As the ugly reactions to the parade revealed, the vast array of rights that gay people enjoy in the Jewish state—which include serving openly in the military, adoption, domestic partnerships, and the recognition of marriages performed abroad—did not emerge from nowhere. These rights are the fruit of hard work on the part of many activists, gay and straight, who had to push for them against politically powerful, socially conservative elements.
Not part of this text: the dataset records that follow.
import Summits.BirchSwinnertonDyer.BirchSwinnertonDyer.Theses.PAdicOrderV2
import Literature.NumberTheory.EllipticCurves.PAdicGrossZagier
import Literature.NumberTheory.EllipticCurves.PAdicGrossZagierConstantTermProofs
import Literature.NumberTheory.EllipticCurves.AnalyticRankOrderProofs
import Literature.NumberTheory.EllipticCurves.CuspFormLFunctionAnalyticRankProofs

/-!
# BirchSwinnertonDyer / PAdicOrderV2 — crux `PAdicOrderThesisR2` (stmt-0487), line `Sketch`:
# the analytic-rank-1 case of stub `stub_UB_pos` reduces, prime by prime, to the non-vanishing
# of one cyclotomic `p`-adic height (Perrin-Riou's `p`-adic Gross–Zagier formula)

`stub_UB_pos` (open) asks, for `E/ℚ` of positive analytic rank, for ONE good ordinary prime
`p ≥ 5` with `ord_{T=0} L_p(f, α_p, T) ≤ r_an(E)` for every newform `f` of `E`. In analytic rank
one this file pins down what such a prime is, over `ℚ` (the catalogued barrier
`Literature.Barriers.BirchSwinnertonDyer.PAdicHeightBarrier` records the comparison only for
`L_p(E/K, T)` over the Heegner field `K`; scope caveat (b) there: "the `ℚ`-side comparison … NOT
covered"):

* `order_padicLFunction_le_one_of_height_ne_zero` — relative to the named fact
  `perrinRiou_padicGrossZagier` (Perrin-Riou 1987, Thm. 1.3): under its hypotheses (`p ≥ 5` good
  ordinary, `K` imaginary quadratic with odd `d_K` coprime to `N = N_E`, Heegner hypothesis,
  `p` split in `K`, `DK` the canonical cyclotomic `p`-adic height on `E(K)`, `P_K` a Heegner
  point), if `⟨P_K, P_K⟩_p ≠ 0` then `ord_{T=0} L_p(f, α_p, T) ≤ 1` for THE `ℚ`-SIDE unit-root
  `p`-adic `L`-function of `E`: indeed `L_p(E/K, T) = L_p(f, α_p, T) · L_p(g, α', T)` by
  definition (`padicLFunctionEK`), so `ord L_p(f, α_p) ≤ ord L_p(E/K) = 1`
  (`perrinRiou_padicGrossZagier.order_eq_one_iff`, `PowerSeries.le_order_mul`).
* `order_padicLFunction_eq_one_of_height_ne_zero` — if moreover `r_an(E) ≠ 0` then
  `ord_{T=0} L_p(f, α_p, T) = 1`, the lower bound being interpolation
  (`one_le_order_padicLFunction_of_analyticRank_ne_zero` in `…StubUBRank0.lean`; private copy here): the
  conclusion of route crux #5 `PAdicOrderRankOneR4` at `(E, p, f)`, from a weak-Schneider datum at
  `p`.
* `stub_UB_pos_rank1_of_height_ne_zero` — the `stub_UB_pos`-shaped corollary for a curve of
  analytic rank `1`: a good ordinary `p ≥ 5` carrying such a datum with `⟨P_K, P_K⟩_p ≠ 0` is a
  witness prime (`ord_T L_p ≤ r_an`) for every newform of `E` (newforms of `E` are unique,
  `IsNewformOf.unique`, but the statement is per `f` as in the stub).

So in rank one `stub_UB_pos` is EXACTLY "some good ordinary split prime `p ≥ 5` of some Heegner
field is not `P_K`-isotropic for the canonical cyclotomic height" — weak rank-one Schneider at one
prime (open for non-CM `E`: Mazur–Stein–Tate 2006, Conj. 1.1; Bertrand 1982 for CM `E`), modulo
Perrin-Riou's theorem. Nothing here is asserted: `perrinRiou_padicGrossZagier` is a hypothesis.
-/

-- single-conjunct summit: `Summit.BirchSwinnertonDyer.BirchSwinnertonDyer.…` repeats the name by design
set_option linter.dupNamespace false

namespace Summit.BirchSwinnertonDyer.BirchSwinnertonDyer.Cruxes.PAdicOrderThesisR2.KatoSandwich

open scoped MatrixGroups ModularForm
open CongruenceSubgroup NumberField
open Literature.NumberTheory.EllipticCurves Literature.NumberTheory.EllipticCurves.ModularForms

/-- **`⟨P_K, P_K⟩_p ≠ 0 ⇒ ord_{T=0} L_p(E, T) ≤ 1` over `ℚ`**, relative to Perrin-Riou's `p`-adic
Gross–Zagier formula (`h : perrinRiou_padicGrossZagier`; Perrin-Riou 1987, Thm. 1.3). Hypotheses as
in that fact: `E/ℚ` (globally minimal `W`) of conductor `N`, newforms `f` of `E` and `g` of
`E^{(d_K)}`, `p ≥ 5` good ordinary, `K` imaginary quadratic with odd `d_K` coprime to `N`
satisfying the Heegner hypothesis, `p` split in `K`, `DK` the canonical cyclotomic `p`-adic height
on `E(K)`, `P` a Heegner point of level `N`. If `DK.height P ≠ 0` then `L_p(E/K, T)` has a simple
zero at `T = 0` (`perrinRiou_padicGrossZagier.order_eq_one_iff`), and since
`L_p(E/K, T) = L_p(f, α_p, T) · L_p(g, α', T)` (`padicLFunctionEK`, by definition) the first factor
has order `≤ 1` (`PowerSeries.le_order_mul`). Greenberg, LNM 1716, §4 (p. 111): "Perrin-Riou's
result asserts that `L_p(E/ℚ, s)` also has a simple zero at `s = 1`" when `h_p(P) ≠ 0`.
[cite: PerrinRiou1987, Thm. 1.3] -/
theorem order_padicLFunction_le_one_of_height_ne_zero (h : perrinRiou_padicGrossZagier)
    {W : WeierstrassCurve ℚ} [W.IsElliptic] [W.IsGloballyMinimal] {p : ℕ} [Fact p.Prime]
    {K : Type} [Field K] [NumberField K] {N : ℕ} [NeZero N]
    {Nf Ng : ℕ} [NeZero Nf] [NeZero Ng] {f : CuspForm (Gamma0 Nf) 2} {g : CuspForm (Gamma0 Ng) 2}
    (hf : IsNewformOf W f) (hg : IsNewformOf (W.quadraticTwist (NumberField.discr K : ℚ)) g)
    (hp : 5 ≤ p) (hgood : W.HasGoodReductionAtPrime p) (hord : ¬ (p : ℤ) ∣ W.frobeniusTrace p)
    (hK : IsImaginaryQuadratic K) (hodd : Odd (NumberField.discr K))
    (hcop : IsCoprime (NumberField.discr K) (N : ℤ)) (hN : W.conductorNorm ℤ = N)
    (hH : SatisfiesHeegnerHypothesis N K)
    (hsplit : ((Ideal.span {(p : ℤ)}).primesOver (𝓞 K)).ncard = 2)
    {DK : WeierstrassCurve.PAdicHeightDataK W p K} (hDK : DK.IsCanonical)
    {P : (W.baseChange K).toAffine.Point} (hP : IsHeegnerPoint N W K P) (hh : DK.height P ≠ 0) :
    (padicLFunction f (unitRoot W p : ℚ_[p])).order ≤ 1 := by
  have h1 : (padicLFunctionEK W p K hf hg).order = 1 :=
    (h.order_eq_one_iff hf hg hp hgood hord hK hodd hcop hN hH hsplit hDK hP).mpr hh
  have hle : (padicLFunction f (unitRoot W p : ℚ_[p])).order +
      (padicLFunction g (twistUnitRoot W p K)).order ≤ (padicLFunctionEK W p K hf hg).order :=
    PowerSeries.le_order_mul _ _
  rw [h1] at hle
  exact le_self_add.trans hle

/-- `r_an(E) ≠ 0 ⇒ ord_{T=0} L_p(E, T) ≥ 1` at a good ordinary prime (interpolation:
`L_p(E, 0) = (1 - α⁻¹)² [0]⁺_f`, `isPAdicLFunctionOf_padicLFunction_holds`, and `[0]⁺_f = 0` when
`L(E, 1) = 0`, `ratPlusSymbol_zero_eq_zero_of_entireLFunction_eq_zero`; Mazur–Tate–Teitelbaum 1986,
(14.3)). Local copy of `one_le_order_padicLFunction_of_analyticRank_ne_zero`
(`Theorems/PAdicOrderV2PAdicOrderThesisR2StubUBRank0.lean`), kept private so that this file does not
depend on that module. [cite: MazurTateTeitelbaum1986Invent, §I.14 (14.3)] -/
private theorem one_le_order_of_analyticRank_ne_zero {W : WeierstrassCurve ℚ} [W.IsElliptic]
    [W.IsGloballyMinimal] {p : ℕ} [Fact p.Prime] (hord : IsOrdinaryAt W p)
    {N : ℕ} [NeZero N] {f : CuspForm (Gamma0 N) 2} (hf : IsNewformOf W f) (hr : W.analyticRank ≠ 0) :
    (1 : ℕ∞) ≤ (padicLFunction f (unitRoot W p : ℚ_[p])).order := by
  have hL : W.entireLFunction 1 = 0 := by
    by_contra hne
    exact hr ((W.analyticRank_eq_zero_iff_holds hf.hasEntireLFunction).mpr hne)
  refine PowerSeries.nat_le_order _ 1 fun i hi ↦ ?_
  obtain rfl : i = 0 := by omega
  rw [PowerSeries.coeff_zero_eq_constantCoeff_apply, (isPAdicLFunctionOf_padicLFunction_holds hord hf).1,
    ratPlusSymbol_zero_eq_zero_of_entireLFunction_eq_zero hf hL, Rat.cast_zero, mul_zero]

/-- **`⟨P_K, P_K⟩_p ≠ 0 ⇒ ord_{T=0} L_p(E, T) = 1` in positive analytic rank** (the conclusion of
route crux #5 `PAdicOrderRankOneR4` at `(E, p, f)`, from a weak-Schneider datum at `p`): under the
hypotheses of `order_padicLFunction_le_one_of_height_ne_zero`, if moreover `r_an(E) ≠ 0` then
`ord_{T=0} L_p(f, α_p, T) = 1`, the lower bound `≥ 1` being interpolation
(`L(E, 1) = 0 ⇒ L_p(E, 0) = 0`,
Mazur–Tate–Teitelbaum 1986, (14.3)) and the upper bound Perrin-Riou 1987, Thm. 1.3 (hypothesis `h`).
[cite: PerrinRiou1987, Thm. 1.3] -/
theorem order_padicLFunction_eq_one_of_height_ne_zero (h : perrinRiou_padicGrossZagier)
    {W : WeierstrassCurve ℚ} [W.IsElliptic] [W.IsGloballyMinimal] {p : ℕ} [Fact p.Prime]
    {K : Type} [Field K] [NumberField K] {N : ℕ} [NeZero N]
    {Nf Ng : ℕ} [NeZero Nf] [NeZero Ng] {f : CuspForm (Gamma0 Nf) 2} {g : CuspForm (Gamma0 Ng) 2}
    (hf : IsNewformOf W f) (hg : IsNewformOf (W.quadraticTwist (NumberField.discr K : ℚ)) g)
    (hp : 5 ≤ p) (hgood : W.HasGoodReductionAtPrime p) (hord : ¬ (p : ℤ) ∣ W.frobeniusTrace p)
    (hK : IsImaginaryQuadratic K) (hodd : Odd (NumberField.discr K))
    (hcop : IsCoprime (NumberField.discr K) (N : ℤ)) (hN : W.conductorNorm ℤ = N)
    (hH : SatisfiesHeegnerHypothesis N K)
    (hsplit : ((Ideal.span {(p : ℤ)}).primesOver (𝓞 K)).ncard = 2)
    {DK : WeierstrassCurve.PAdicHeightDataK W p K} (hDK : DK.IsCanonical)
    {P : (W.baseChange K).toAffine.Point} (hP : IsHeegnerPoint N W K P) (hh : DK.height P ≠ 0)
    (hr : W.analyticRank ≠ 0) :
    (padicLFunction f (unitRoot W p : ℚ_[p])).order = 1 :=
  le_antisymm
    (order_padicLFunction_le_one_of_height_ne_zero h hf hg hp hgood hord hK hodd hcop hN hH hsplit
      hDK hP hh)
    (one_le_order_of_analyticRank_ne_zero ⟨hgood, hord⟩ hf hr)

/-- **Rank-one case of `stub_UB_pos` from a weak-Schneider datum at one prime.** Let `E/ℚ`
(globally minimal `W`) have analytic rank `1` and conductor `N`, and suppose given, relative to
Perrin-Riou's `p`-adic Gross–Zagier formula (`h`), a good ordinary prime `p ≥ 5`, an imaginary
quadratic `K` (odd `d_K` coprime to `N`, Heegner hypothesis, `p` split), the newform `g` of
`E^{(d_K)}`, the canonical cyclotomic height `DK` on `E(K)` and a Heegner point `P` of level `N`
with `⟨P, P⟩_p ≠ 0`. Then `p` is a witness prime for `stub_UB_pos`: `5 ≤ p`, `p` is good ordinary,
and `ord_{T=0} L_p(f, α_p, T) ≤ r_an(E)` for EVERY newform `f` of `E`
(`order_padicLFunction_le_one_of_height_ne_zero` applied to `f`; Perrin-Riou 1987, Thm. 1.3). So in
analytic rank one the open stub is weak rank-one Schneider at one prime (Mazur–Stein–Tate 2006,
Conj. 1.1, asks non-degeneracy at every `p`). [cite: PerrinRiou1987, Thm. 1.3] -/
theorem stub_UB_pos_rank1_of_height_ne_zero :
    Literature.NumberTheory.EllipticCurves.perrinRiou_padicGrossZagier →
      ∀ (W : WeierstrassCurve ℚ) [W.IsElliptic] [W.IsGloballyMinimal], W.analyticRank = 1 →
      ∀ (p : ℕ) [Fact p.Prime], 5 ≤ p → W.HasGoodReductionAtPrime p → ¬ (p : ℤ) ∣ W.frobeniusTrace p →
      ∀ (K : Type) [Field K] [NumberField K] (N : ℕ) [NeZero N] {Ng : ℕ} [NeZero Ng]
        {g : CuspForm (CongruenceSubgroup.Gamma0 Ng) 2},
      Literature.NumberTheory.EllipticCurves.ModularForms.IsNewformOf
          (W.quadraticTwist (NumberField.discr K : ℚ)) g →
      Literature.NumberTheory.EllipticCurves.IsImaginaryQuadratic K → Odd (NumberField.discr K) →
      IsCoprime (NumberField.discr K) (N : ℤ) → W.conductorNorm ℤ = N →
      Literature.NumberTheory.EllipticCurves.SatisfiesHeegnerHypothesis N K →
      ((Ideal.span {(p : ℤ)}).primesOver (NumberField.RingOfIntegers K)).ncard = 2 →
      ∀ {DK : WeierstrassCurve.PAdicHeightDataK W p K}, DK.IsCanonical →
      ∀ {P : (W.baseChange K).toAffine.Point},
        Literature.NumberTheory.EllipticCurves.IsHeegnerPoint N W K P → DK.height P ≠ 0 →
      ∃ (p : ℕ) (_ : Fact p.Prime), 5 ≤ p ∧ Literature.NumberTheory.EllipticCurves.IsOrdinaryAt W p ∧
        ∀ {N : ℕ} [NeZero N] (f : CuspForm (CongruenceSubgroup.Gamma0 N) 2),
          Literature.NumberTheory.EllipticCurves.ModularForms.IsNewformOf W f →
            (Literature.NumberTheory.EllipticCurves.padicLFunction f
              (Literature.NumberTheory.EllipticCurves.unitRoot W p : ℚ_[p])).order ≤
              (W.analyticRank : ℕ∞) := by
  intro h W _ _ hr p _ hp hgood hord K _ _ N _ Ng _ g hg hK hodd hcop hN hH hsplit DK hDK P hP hh
  refine ⟨p, inferInstance, hp, ⟨hgood, hord⟩, fun f hf ↦ ?_⟩
  rw [hr, Nat.cast_one]
  exact order_padicLFunction_le_one_of_height_ne_zero h hf hg hp hgood hord hK hodd hcop hN hH hsplit
    hDK hP hh

end Summit.BirchSwinnertonDyer.BirchSwinnertonDyer.Cruxes.PAdicOrderThesisR2.KatoSandwich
This ongoing fight for inclusion was manifested most recently in the creation of an LGBT faction within the Labor Party, supported by all the party’s Knesset members except for Arab-Israeli MK Raleb Majadele.
        But the struggles of Israeli activists and the progress they’ve achieved are meaningless to some, including Sarah Schulman, professor, novelist, and self-described “active participant citizen.” In a New York Times op-ed published last week, Schulman argued that these advances in gay rights are merely a “potent tool” in the Jewish state’s “pinkwashing,” by which she means Israel’s “deliberate strategy to conceal the continuing violations of Palestinians’ human rights behind an image of modernity signified by Israeli gay life.” As evidence of this so-called pinkwashing, Schulman cited the fact that the Tel Aviv tourism board is spending $90 million on a campaign to market the city as “an international gay vacation destination.” For Schulman, Israeli Prime Minister Benjamin Netanyahu’s reference to the Middle East as a region “where women are stoned, gays are hanged, Christians are persecuted” in his May speech to Congress is yet another example of the sinister pinkwashing trend, also known in many quarters as diplomacy.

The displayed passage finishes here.